Hong Kong Wants Ship Emission Standards Now
The Legislative Council of Hong Kong will soon mandate fuel burning 0.5% sulfur or liquefied natural gas (LNG) for all ocean-going vessels (OGV) ships at its berths. In September 2012, the government launched a three-year incentive program to encourage OGVs to switch to low-sulfur fuels. By June 2014, only about 12% of the OGVs registered, with operators indicating that the rebates covered only 40% of the cost of switching fuels.
The Hong Kong government wants mandatory the use of 0.5% (5,000 ppm) sulfur fuel starting by July 2015. In 2013, Chinese ports handle about 178 million TEUs (30%) of the world’s 600 million TEUs -- Hong Kong (22.3 million TEUs) is the third largest port in China behind Shanghai (33.6 million TEUs) and Shenzhen (23.3 million TEUs).
These higher standards will make Hong Kong the first Asian jurisdiction to control its ports’ ship emissions. The proposal has raised some concerns from operators who will bear the brunt of the increased shipping costs due to the required switch to low-sulfur marine fuel.
On January 1, 2015, the United States including the U.S. Caribbean, Canada and Northern Europe have required ships docked in the sulfur emission control areas (SECA - ECA) at their ports to switch to fuel with less than 0.1% sulfur content. Container companies operating in the SEAC-ECA areas have since levied an additional $30 to $90 per TEU from their customers to support the increased fuel costs.
Low-sulfur fuel is up to $300 more per ton compared to marine bunker, which contains around 3-3.5% sulfur. Fuel costs account for up to 30% of a shipping line’s operational costs.
According to a spokesperson for the Environmental Protection Department of Hong Kong, "the Regulation prohibits OGVs from using any fuel other than compliant fuel while at berth in Hong Kong, except during the first hour after arrival and the last hour before departure. And, vessels are required to record the date and time of fuel switching and keep the relevant records for three years.
“If OGVs use technologies (scrubbers), which can reduce the emission sulfur dioxide (SO2) levels to that of low-sulfur marine fuel, they will be exempted from switching to compliant fuel.”
Ship owners calling Hong Kong that do not comply with the law will be fined a maximum of about $25,000 (HK$200,000) and six months imprisonment. And, ship owners failing to keep the required records of fuel switching will be liable to a maximum fine of about $6,400 (HK$50,000) and three months imprisonment.
Just 35 years ago, Hong Kong was China’s largest container port for container imports and exports. Currently, China has seven of the top 10 ports in the world and Hong Kong’s container traffic throughput has been in decline. Meanwhile, nearby Shenzhen’s municipal government promised to subsidize carriers 100% for switching to low-sulfur fuel last year in an attempt to attract vessels to the ports.

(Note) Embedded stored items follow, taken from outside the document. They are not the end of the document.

import Summits.HodgeConjecture.HodgeConjecture.Theses.HolomorphicityRate
import Literature.AlgebraicGeometry.HodgeTheory.ComplexGysin
import Literature.Geometry.Kaehler.NearlyHolomorphicCycleSupport

/-!
# Route HolomorphicityRate — objects the route posits (definitions)

§1 `TiltInequality μ` — the **tilt inequality for nearly holomorphic cycle supports**, the
geometric-measure-theoretic half of the support item `ThresholdForcesHodgeType`
(stmt-HodgeConjecture-10764), isolated by the reduction theorem
`Theorems.thresholdForcesHodgeType_of_tilt` (file `HolomorphicityRateThresholdForcesHodgeTypeOfTilt`),
whose hypothesis `htilt` it is VERBATIM: for `X` smooth projective of dimension `n`, `0 < p < n`, a
Hodge model `A`, a smooth Riemannian metric `g` on `X^an` and a class `b ∈ Hᵈ(X(ℂ); ℂ)`,
`2p + d = 2n`, of pure type `(p', q')` in `A` which is NOT complementary to `(p, p)`, there are a
class `η ∈ Hᵈ(X(ℂ); ℂ)` and constants `K`, `t₀ > 0` such that every class `γ ∈ H²ᵖ(X(ℂ); ℂ)` whose
pull-back to `X^an` dies off a nearly holomorphic cycle support `S` of defect `|t| ≤ t₀`
(`Literature.Geometry.Kaehler.IsNearlyHolomorphicCycleSupport g.toRiemannianMetric p t S Sg`)
satisfies `‖⟨γ ∪ b, [X(ℂ)]_μ⟩‖ ≤ K · |t| · ‖⟨γ ∪ η, [X(ℂ)]_μ⟩‖` (pairings `cupPairing (μ hX)` for
the orientation family `μ`).

Status. NOT a result of the literature and not a route item: a route-posited statement, recorded
here so that the census of the item and its reduction can name it
(`thresholdForcesHodgeType_of_tilt μ hG (h : TiltInequality μ)`). Why it is expected to hold
(intended `η = [ω^{n-p}]`, `ω` a Kähler form of `X^an`): (T1) the classes dying off `S` form a line
`ℂ · [S]` (`Hʲ(M, M ∖ Sg) = 0` for `j ≤ 2p + 1` as `Sg` lies in an analytic set of real dimension
`≤ 2n - 2p - 2`; Thom isomorphism for the connected `C¹` submanifold `S ∖ Sg` of `M ∖ Sg`); (T2) `[S]`
is the closed current of integration over `S ∖ Sg` (finite mass by analyticity near `Sg`, Lelong;
closed across `Sg` by `𝓗^{2n-2p-1}(Sg) = 0`, Federer 4.1.20), so `⟨γ ∪ e[ψ], [X]⟩ = c λ ∫_{S∖Sg} ψ`;
(T3) pointwise, an off-type `(p', q')`-form restricted to a `t`-nearly complex `2(n-p)`-plane is
`O(t)` times the volume form (tree: `Literature.Geometry.Kaehler.norm_apply_le_of_defect_of_weight`,
`NearlyComplexPlanesOffType`; at `t = 0`, `IsOfType.apply_eq_zero_of_forall_mem`,
`ComplexFormsMixedType`) while `ω^{n-p}/(n-p)!` restricts to `(1 - O(t))` times the volume form
(Wirtinger with defect); (T4) integrate and compare: `|⟨γ ∪ b⟩| ≤ C_b |t| · |λ| Mass(S)` and
`|⟨γ ∪ η⟩| ≥ (n-p)! (1 - C t₀) |c λ| Mass(S)`, metrics on the compact `X^an` being comparable. Steps
(T1), (T2), (T4) need integration currents of `C¹` submanifolds and the Thom class on manifolds,
which the tree does not have yet (its geometric measure theory is Euclidean).
[cite: HarveyLawson1982, §II.1] [cite: King1971] [cite: Federer1969, 4.1.20]
-/

noncomputable section

-- `Summit.HodgeConjecture.HodgeConjecture.Theorems` is the mandated namespace (single-problem summit:
-- Problem = Summit), which `linter.dupNamespace` flags on every declaration; the lakefile turns the
-- linter off tree-wide (weak option), restated here so stand-alone elaboration is warning-free too.
set_option linter.dupNamespace false

namespace Summit.HodgeConjecture.HodgeConjecture.Theorems.HolomorphicityRate

open scoped Manifold ContDiff Topology
open Literature.AlgebraicGeometry.HodgeTheory Literature.AlgebraicGeometry.Motives
  Literature.AlgebraicTopology.SingularHomology Literature.Geometry.Kaehler

/-! ### §1 The tilt inequality -/

/-- **The tilt inequality for nearly holomorphic cycle supports** (relative to the orientation
family `μ`), in the middle range `0 < p < n`: for `X` smooth projective of dimension `n`, a Hodge
model `A`, a smooth metric `g`, `2p + d = 2n` and a class `b ∈ Hᵈ(X(ℂ); ℂ)` of pure type `(p', q')`
in `A` not complementary to `(p, p)` (`¬ (p + p' = n ∧ p + q' = n)`), there are `η ∈ Hᵈ(X(ℂ); ℂ)`
and `K`, `t₀ > 0` such that for every `t` with `|t| ≤ t₀`, every nearly holomorphic cycle support
`(S, Sg)` of codimension `p` and defect `≤ t` for `g`, and every class `γ ∈ H²ᵖ(X(ℂ); ℂ)` whose
pull-back to `X^an` restricts to `0` on `X^an ∖ S`:
`‖⟨γ ∪ b, [X(ℂ)]_μ⟩‖ ≤ K |t| ‖⟨γ ∪ η, [X(ℂ)]_μ⟩‖`. Verbatim the hypothesis `htilt` of
`Theorems.thresholdForcesHodgeType_of_tilt`, which derives the route item `ThresholdForcesHodgeType`
from it (and the named fact `Grothendieck1969_supportedClasses_le_hodgeConiveau`). Route-posited;
not a result of the literature (see the module docstring for why it is expected and what its
proof needs). [cite: HarveyLawson1982, §II.1] [cite: King1971] -/
def TiltInequality (μ : OrientationFamily) : Prop :=
  ∀ ⦃n p : ℕ⦄ ⦃X : SchemeOver ℂ⦄ (hX : IsSmoothProjective n X), 0 < p → p < n →
    ∀ (A : HodgeModel n X)
      (g : Bundle.ContMDiffRiemannianMetric 𝓘(ℝ, A.model) ((⊤ : ℕ∞) : WithTop ℕ∞) A.model
        (fun x : A.carrier => TangentSpace 𝓘(ℝ, A.model) x))
      (d : ℕ) (hd : 2 * p + d = 2 * n) (p' q' : ℕ) (b : complexBetti X d),
      ¬ (p + p' = n ∧ p + q' = n) → A.pullback d b ∈ A.hodgePQ d p' q' →
      ∃ (η : complexBetti X d) (K t₀ : ℝ), 0 < t₀ ∧
        ∀ (t : ℝ) (S Sg : Set A.carrier) (γ : complexBetti X (2 * p)), |t| ≤ t₀ →
          IsNearlyHolomorphicCycleSupport g.toRiemannianMetric p t S Sg →
          singularCohomology.map ℂ ℂ
            (⟨Subtype.val, continuous_subtype_val⟩ : C({x : A.carrier // x ∉ S}, A.carrier))
            (2 * p) (A.pullback (2 * p) γ) = 0 →
          ‖cupPairing (μ hX) hd γ b‖ ≤ K * |t| * ‖cupPairing (μ hX) hd γ η‖

/-- Unfolding of `TiltInequality` (its body, for rewriting). [folklore] -/
theorem tiltInequality_iff (μ : OrientationFamily) :
    TiltInequality μ ↔
      ∀ ⦃n p : ℕ⦄ ⦃X : SchemeOver ℂ⦄ (hX : IsSmoothProjective n X), 0 < p → p < n →
        ∀ (A : HodgeModel n X)
          (g : Bundle.ContMDiffRiemannianMetric 𝓘(ℝ, A.model) ((⊤ : ℕ∞) : WithTop ℕ∞) A.model
            (fun x : A.carrier => TangentSpace 𝓘(ℝ, A.model) x))
          (d : ℕ) (hd : 2 * p + d = 2 * n) (p' q' : ℕ) (b : complexBetti X d),
          ¬ (p + p' = n ∧ p + q' = n) → A.pullback d b ∈ A.hodgePQ d p' q' →
          ∃ (η : complexBetti X d) (K t₀ : ℝ), 0 < t₀ ∧
            ∀ (t : ℝ) (S Sg : Set A.carrier) (γ : complexBetti X (2 * p)), |t| ≤ t₀ →
              IsNearlyHolomorphicCycleSupport g.toRiemannianMetric p t S Sg →
              singularCohomology.map ℂ ℂ
                (⟨Subtype.val, continuous_subtype_val⟩ : C({x : A.carrier // x ∉ S}, A.carrier))
                (2 * p) (A.pullback (2 * p) γ) = 0 →
              ‖cupPairing (μ hX) hd γ b‖ ≤ K * |t| * ‖cupPairing (μ hX) hd γ η‖ :=
  Iff.rfl

end Summit.HodgeConjecture.HodgeConjecture.Theorems.HolomorphicityRate

end
import Summits.BirchSwinnertonDyer.BirchSwinnertonDyer.Theorems.PrintCf2SplitBadTwoUnrLocalDefectEngine
import Summits.BirchSwinnertonDyer.BirchSwinnertonDyer.Theorems.PrintCf2SplitBadTwoUnrCoinvariantsFrame
import Summits.BirchSwinnertonDyer.BirchSwinnertonDyer.Theorems.EisensteinPrimesAnomalousUnramifiedKernelFinite
import Summits.BirchSwinnertonDyer.BirchSwinnertonDyer.Theorems.PrintCf2SplitBadTwoLineDecompVbarTrivialEvenSeven
import Summits.BirchSwinnertonDyer.BirchSwinnertonDyer.Theorems.PrintCf2SplitBadTwoLineNoSplitPrimes
import Summits.BirchSwinnertonDyer.BirchSwinnertonDyer.Theorems.PrintCf2SplitBadTwoLineDoubleCosetFrame
import Summits.BirchSwinnertonDyer.BirchSwinnertonDyer.Theorems.PrintCf2SplitBadTwoScalarSubOneSurjective
import Literature.NumberTheory.EllipticCurves.ZpExtensionSplitLineProofs
import Literature.NumberTheory.GaloisRepresentations.CocyclicScalarCharacter
import Literature.NumberTheory.GaloisRepresentations.IntegralGaloisActionProofs
import HarnessLib

/-!
# Crux `PrintCf2.SplitBadTwoRankOneOfFacts` (stmt-BirchSwinnertonDyer-20368), road α v13.1, stub S3d, CLASS (iii)
# (`d ≡ 3 (mod 8)` or `d ≡ 14 (mod 16)`): h𝓛 DISCHARGED ON THE FRAME — `#(S_nr)_Γ = 1` UNCONDITIONALLY

Cell `bsd-print-cf2`, EXTRA WIDTH seat `bsd-line-cf2-p1-w4` gen 11 (`--supports stmt-BirchSwinnertonDyer-20368`; closes nothing; no summit
statement is proved here). The engine `localDefect_conj_sub_surjective_of_character` (file `…UnrLocalDefectEngine`, p694455) reduces the
displayed hypothesis h𝓛 of `natCard_endCoinvariants_conjUnr_eq_one_of_frame` (p692596) to five local inputs at `v̄`; here they are supplied
on the road-α frame on the whole class (iii), `hcl : d % 8 = 3 ∨ (2 ∣ d ∧ (d/2) % 8 = 7)` (`hL_of_frame_classThree`):
(1) `D″ = D_v̄ ∩ ker κ'` acts trivially on `W*` — -w6 g4/g5's `RestrictedSelmerPair.smul_eq_self_of_mem_decomp_vbar_inf_kerSubgroup_of_frame_classThree`
(p685012 + p694089; this is where class (iii) enters);
(2) `W*` is `2`-primary; (3) the character `χ := κ|_{D_v̄}` of the PARTNER line `κ` unramified outside `v` — it EXISTS by the PROVED
class-field-theoretic `ZpExtension.exists_isUnramifiedOutside_of_split` (no named fact), kills `I_v̄` (`IsUnramifiedOutside.inertia_le`), and
is non-trivial on `D″`: `κ(D_v̄) ≠ 1` by (C1) `LineDecomposition.decomp_not_le_kerSubgroup_of_isUnramifiedOutside` (roles of `v, v̄`
swapped), `κ'(I_v̄) ≠ 1` (`LineDoubleCoset.exists_mem_inertia_apply_ne_one_of_isUnramifiedOutside`), and `ℤ₂`-saturation of `κ'(I_v̄)`
(`AnomalousLocalTorsion.exists_mem_apply_toAdd_eq_of_dvd`) produces `g = d₂^{2^n} τ ∈ D″` with `κ g = κ(d₂)^{2^n} ≠ 1`;
(4) a topological generator of `D″` modulo `I″` — bsd-eis' `AnomalousLocalTorsion.exists_generator_decomp_inf_kerSubgroup` fed with an
arithmetic Frobenius (`exists_isArithFrobAt_of_mem_primesAbove_holds`) and the ramification of `κ'` at `v̄`;
(5) `δ − 1` onto `W*` for `δ ∈ D_v̄ ∖ ker κ'`: `Γ_K` acts on `W*` through the continuous scalar character `ψ`
(`CocyclicScalar.exists_unitsHom_forall_smul_eq` on `CMPrimes.endEigenPrimaryTorsion_two_structure`), `ψ(δ) ≠ 1` by the (C3) iff
`mem_kerSubgroup_iff_smul_of_frame`, and -w8 g3's `ReductionKernel.exists_sub_eq_of_scalar_ne_one` (divisible `2`-primary line).
Consequences: `natCard_endCoinvariants_conjUnr_eq_one_of_frame_classThree[_of_finite]` — `#(S_nr)_Γ = 1` with NO displayed hypothesis on
class (iii) (the `hcoinv` input of -w3 g11's socket `StrictDefect.valuation_eq_add_of_natCard_endCoinvariants_eq_one_endEigenPrimaryTorsion`).

Search: presearch «decomposition group of a prime above p in the Z_p^2 extension of an imaginary quadratic field has rank two / partner
Z_p-extension nontrivial on decomposition group» → [corpus: Greenberg1989 "Iwasawa theory for p-adic representations" §1; GreenbergVatsal2000
§2 p. 17 (finitely many primes of K_∞ above v̄)] — the tree's (C1) is the formal input; no new fact. [cite: GreenbergLNM1716, §2 Prop. 2.4]
[cite: GreenbergVatsal2000, §2 p. 17] [cite: Washington1997, §13.1] [cite: NeukirchANT1999, Ch. I §9 Prop. (9.4)] beyond-print theorem: no.
BSD is not proved by any of this.
-/

noncomputable section

open scoped Classical

set_option linter.dupNamespace false
set_option autoImplicit false

open NumberField IsDedekindDomain Field WeierstrassCurve
open Literature.NumberTheory.EllipticCurves Literature.NumberTheory.EllipticCurves.GreenbergSelmer
open Literature.NumberTheory.EllipticCurves.GreenbergVatsal2000 Literature.NumberTheory.EllipticCurves.KellerYin2024
open Literature.NumberTheory.EllipticCurves.Agboola2007
open Literature.NumberTheory.EllipticCurves.IwasawaDual
open Literature.NumberTheory.GaloisRepresentations
open Summit.BirchSwinnertonDyer.Rank1Residual.X11b
open Summit.BirchSwinnertonDyer.BirchSwinnertonDyer.Theorems.PrintCf2.RestrictedSelmerPair
open Summit.BirchSwinnertonDyer.BirchSwinnertonDyer.Theorems.PrintCf2.AdditiveAtSeven
open Summit.BirchSwinnertonDyer.BirchSwinnertonDyer.Theorems.PrintCf2.CMPrimes

namespace Summit.BirchSwinnertonDyer.BirchSwinnertonDyer.Theorems.PrintCf2.UnrBaseLift

variable {K : Type} [Field K] [NumberField K]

While the traffic has come, Shenzhen has failed to implement the rebate.
As for emission control areas in the rest of the world, ICS Chairman Masamichi Morooka says that the global cap will most likely be implemented in 2020, regardless of the lack of available compliant fuel and the cost it could have on the sea’s world trade. When implemented, the drop to 0.5% sulfur fuel could cost the shipping industry as much as $50 billion a year, and will once again affect lubricant choice.